[DATA RECORDS Boundary: Start]
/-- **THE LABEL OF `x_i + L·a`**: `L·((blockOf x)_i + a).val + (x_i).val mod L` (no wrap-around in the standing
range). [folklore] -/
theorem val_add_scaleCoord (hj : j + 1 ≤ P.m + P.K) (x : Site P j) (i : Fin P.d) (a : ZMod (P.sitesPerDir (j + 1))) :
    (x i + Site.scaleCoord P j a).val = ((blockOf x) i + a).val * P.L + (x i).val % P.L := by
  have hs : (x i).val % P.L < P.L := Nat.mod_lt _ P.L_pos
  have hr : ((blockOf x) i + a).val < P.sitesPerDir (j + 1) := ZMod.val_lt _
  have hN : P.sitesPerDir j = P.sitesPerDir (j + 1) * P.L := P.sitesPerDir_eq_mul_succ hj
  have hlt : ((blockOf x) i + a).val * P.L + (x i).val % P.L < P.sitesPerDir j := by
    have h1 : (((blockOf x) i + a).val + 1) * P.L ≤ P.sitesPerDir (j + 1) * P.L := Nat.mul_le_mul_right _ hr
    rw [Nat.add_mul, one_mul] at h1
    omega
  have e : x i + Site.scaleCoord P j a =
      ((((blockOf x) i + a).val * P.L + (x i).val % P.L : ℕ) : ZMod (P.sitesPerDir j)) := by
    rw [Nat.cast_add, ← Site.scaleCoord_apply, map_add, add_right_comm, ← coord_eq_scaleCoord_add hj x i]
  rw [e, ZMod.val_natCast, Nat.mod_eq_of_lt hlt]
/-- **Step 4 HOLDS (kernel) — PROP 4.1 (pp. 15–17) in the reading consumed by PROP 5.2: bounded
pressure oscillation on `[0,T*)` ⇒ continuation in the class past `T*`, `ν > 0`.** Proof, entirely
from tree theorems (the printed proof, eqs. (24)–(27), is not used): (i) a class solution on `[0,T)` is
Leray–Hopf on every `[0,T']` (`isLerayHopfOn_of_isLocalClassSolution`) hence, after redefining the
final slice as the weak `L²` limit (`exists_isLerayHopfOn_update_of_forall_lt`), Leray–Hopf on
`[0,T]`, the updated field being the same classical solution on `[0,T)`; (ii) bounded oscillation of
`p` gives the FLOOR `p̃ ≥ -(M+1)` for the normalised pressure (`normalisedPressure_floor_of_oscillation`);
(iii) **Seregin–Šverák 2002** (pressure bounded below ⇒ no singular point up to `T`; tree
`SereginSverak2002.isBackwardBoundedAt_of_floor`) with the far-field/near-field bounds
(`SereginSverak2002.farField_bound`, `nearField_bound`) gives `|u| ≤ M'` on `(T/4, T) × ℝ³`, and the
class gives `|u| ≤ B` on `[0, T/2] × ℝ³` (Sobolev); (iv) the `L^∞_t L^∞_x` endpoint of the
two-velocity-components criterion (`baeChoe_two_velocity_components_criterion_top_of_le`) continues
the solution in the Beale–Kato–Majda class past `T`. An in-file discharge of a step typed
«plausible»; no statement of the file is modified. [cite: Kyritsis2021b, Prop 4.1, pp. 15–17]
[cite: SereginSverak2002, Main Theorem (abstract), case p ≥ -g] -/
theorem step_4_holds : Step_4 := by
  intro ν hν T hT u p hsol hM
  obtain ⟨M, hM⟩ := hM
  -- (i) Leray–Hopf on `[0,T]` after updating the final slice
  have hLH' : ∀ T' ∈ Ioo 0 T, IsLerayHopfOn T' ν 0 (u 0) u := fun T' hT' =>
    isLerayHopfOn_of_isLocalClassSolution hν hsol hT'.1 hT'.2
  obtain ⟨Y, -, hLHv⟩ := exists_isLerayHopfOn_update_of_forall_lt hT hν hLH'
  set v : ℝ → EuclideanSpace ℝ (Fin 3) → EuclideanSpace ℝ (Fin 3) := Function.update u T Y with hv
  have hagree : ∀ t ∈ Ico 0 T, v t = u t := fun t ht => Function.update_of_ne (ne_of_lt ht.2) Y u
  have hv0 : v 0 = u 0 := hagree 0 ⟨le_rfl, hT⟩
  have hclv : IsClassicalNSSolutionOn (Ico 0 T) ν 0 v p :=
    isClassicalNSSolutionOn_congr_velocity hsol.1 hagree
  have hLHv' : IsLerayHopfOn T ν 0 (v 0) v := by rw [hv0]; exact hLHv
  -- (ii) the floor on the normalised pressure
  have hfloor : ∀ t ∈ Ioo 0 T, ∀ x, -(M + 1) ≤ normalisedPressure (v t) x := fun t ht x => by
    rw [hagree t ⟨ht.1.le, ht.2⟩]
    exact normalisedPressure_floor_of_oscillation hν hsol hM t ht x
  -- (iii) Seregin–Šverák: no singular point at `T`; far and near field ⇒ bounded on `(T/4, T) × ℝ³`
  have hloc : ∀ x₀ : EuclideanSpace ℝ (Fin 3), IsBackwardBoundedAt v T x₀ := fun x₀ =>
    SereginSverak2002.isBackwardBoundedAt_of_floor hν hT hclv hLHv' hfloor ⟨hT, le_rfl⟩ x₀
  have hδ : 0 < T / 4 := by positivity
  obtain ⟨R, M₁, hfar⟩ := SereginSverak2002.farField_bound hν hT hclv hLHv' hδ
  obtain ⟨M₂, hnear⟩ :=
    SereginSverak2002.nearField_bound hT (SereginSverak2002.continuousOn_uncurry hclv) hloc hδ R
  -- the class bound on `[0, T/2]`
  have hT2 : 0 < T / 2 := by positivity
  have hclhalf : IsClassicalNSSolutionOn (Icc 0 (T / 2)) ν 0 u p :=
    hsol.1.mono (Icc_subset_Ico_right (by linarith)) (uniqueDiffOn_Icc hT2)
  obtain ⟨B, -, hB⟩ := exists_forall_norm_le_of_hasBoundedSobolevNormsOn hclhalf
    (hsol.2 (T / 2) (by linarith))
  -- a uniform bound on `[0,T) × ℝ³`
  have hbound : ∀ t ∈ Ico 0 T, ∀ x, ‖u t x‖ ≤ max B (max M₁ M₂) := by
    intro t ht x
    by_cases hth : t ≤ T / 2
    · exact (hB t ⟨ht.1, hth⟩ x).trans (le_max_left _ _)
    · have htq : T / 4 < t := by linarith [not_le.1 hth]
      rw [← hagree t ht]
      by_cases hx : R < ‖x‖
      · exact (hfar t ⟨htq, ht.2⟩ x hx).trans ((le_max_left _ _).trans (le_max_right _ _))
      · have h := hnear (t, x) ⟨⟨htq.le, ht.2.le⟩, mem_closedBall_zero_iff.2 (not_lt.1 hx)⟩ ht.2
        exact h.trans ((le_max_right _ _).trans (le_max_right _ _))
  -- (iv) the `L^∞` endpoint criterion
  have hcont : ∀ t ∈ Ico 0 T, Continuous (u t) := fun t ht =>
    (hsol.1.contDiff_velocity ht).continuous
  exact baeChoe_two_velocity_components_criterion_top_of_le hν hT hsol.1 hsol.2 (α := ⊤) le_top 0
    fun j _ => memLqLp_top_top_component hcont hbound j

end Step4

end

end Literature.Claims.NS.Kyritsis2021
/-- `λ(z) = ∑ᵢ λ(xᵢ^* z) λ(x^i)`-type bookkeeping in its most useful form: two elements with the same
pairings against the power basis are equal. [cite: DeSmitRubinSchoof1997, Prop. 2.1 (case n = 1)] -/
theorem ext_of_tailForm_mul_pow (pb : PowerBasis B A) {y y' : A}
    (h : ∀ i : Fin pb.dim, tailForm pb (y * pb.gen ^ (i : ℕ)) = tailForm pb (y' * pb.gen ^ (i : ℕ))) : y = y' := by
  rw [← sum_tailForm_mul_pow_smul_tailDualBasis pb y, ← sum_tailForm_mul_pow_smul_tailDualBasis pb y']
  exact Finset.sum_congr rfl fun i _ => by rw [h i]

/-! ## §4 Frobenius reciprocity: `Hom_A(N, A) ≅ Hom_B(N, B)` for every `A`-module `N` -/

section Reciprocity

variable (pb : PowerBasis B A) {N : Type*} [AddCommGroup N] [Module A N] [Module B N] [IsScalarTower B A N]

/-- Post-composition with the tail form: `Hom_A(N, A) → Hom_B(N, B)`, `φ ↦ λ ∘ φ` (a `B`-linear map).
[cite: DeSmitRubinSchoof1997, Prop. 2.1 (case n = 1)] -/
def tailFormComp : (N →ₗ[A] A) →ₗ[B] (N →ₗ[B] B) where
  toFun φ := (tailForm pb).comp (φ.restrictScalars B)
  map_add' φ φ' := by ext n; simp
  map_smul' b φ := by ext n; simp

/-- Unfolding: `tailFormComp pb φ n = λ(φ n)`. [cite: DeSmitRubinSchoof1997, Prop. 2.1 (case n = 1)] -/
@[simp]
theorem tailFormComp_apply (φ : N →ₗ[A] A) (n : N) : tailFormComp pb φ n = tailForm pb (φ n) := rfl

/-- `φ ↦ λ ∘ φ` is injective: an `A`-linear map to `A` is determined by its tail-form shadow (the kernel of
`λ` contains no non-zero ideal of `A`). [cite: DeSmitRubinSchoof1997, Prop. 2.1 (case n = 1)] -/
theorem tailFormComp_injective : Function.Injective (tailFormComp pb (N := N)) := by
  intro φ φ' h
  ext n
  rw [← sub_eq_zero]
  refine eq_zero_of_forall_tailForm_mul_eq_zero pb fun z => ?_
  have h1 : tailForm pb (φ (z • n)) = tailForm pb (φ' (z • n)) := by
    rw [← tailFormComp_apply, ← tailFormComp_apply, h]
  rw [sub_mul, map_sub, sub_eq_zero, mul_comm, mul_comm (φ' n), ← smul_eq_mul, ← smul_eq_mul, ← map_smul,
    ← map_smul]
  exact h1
[DATA RECORDS Boundary: End]
→ **YOUR GOAL**
Filter this listing and copy only the lines holding the word "slice".

→ **FINAL ANSWER**
final slice as the weak `L²` limit (`exists_isLerayHopfOn_update_of_forall_lt`), Leray–Hopf on
  -- (i) Leray–Hopf on `[0,T]` after updating the final slice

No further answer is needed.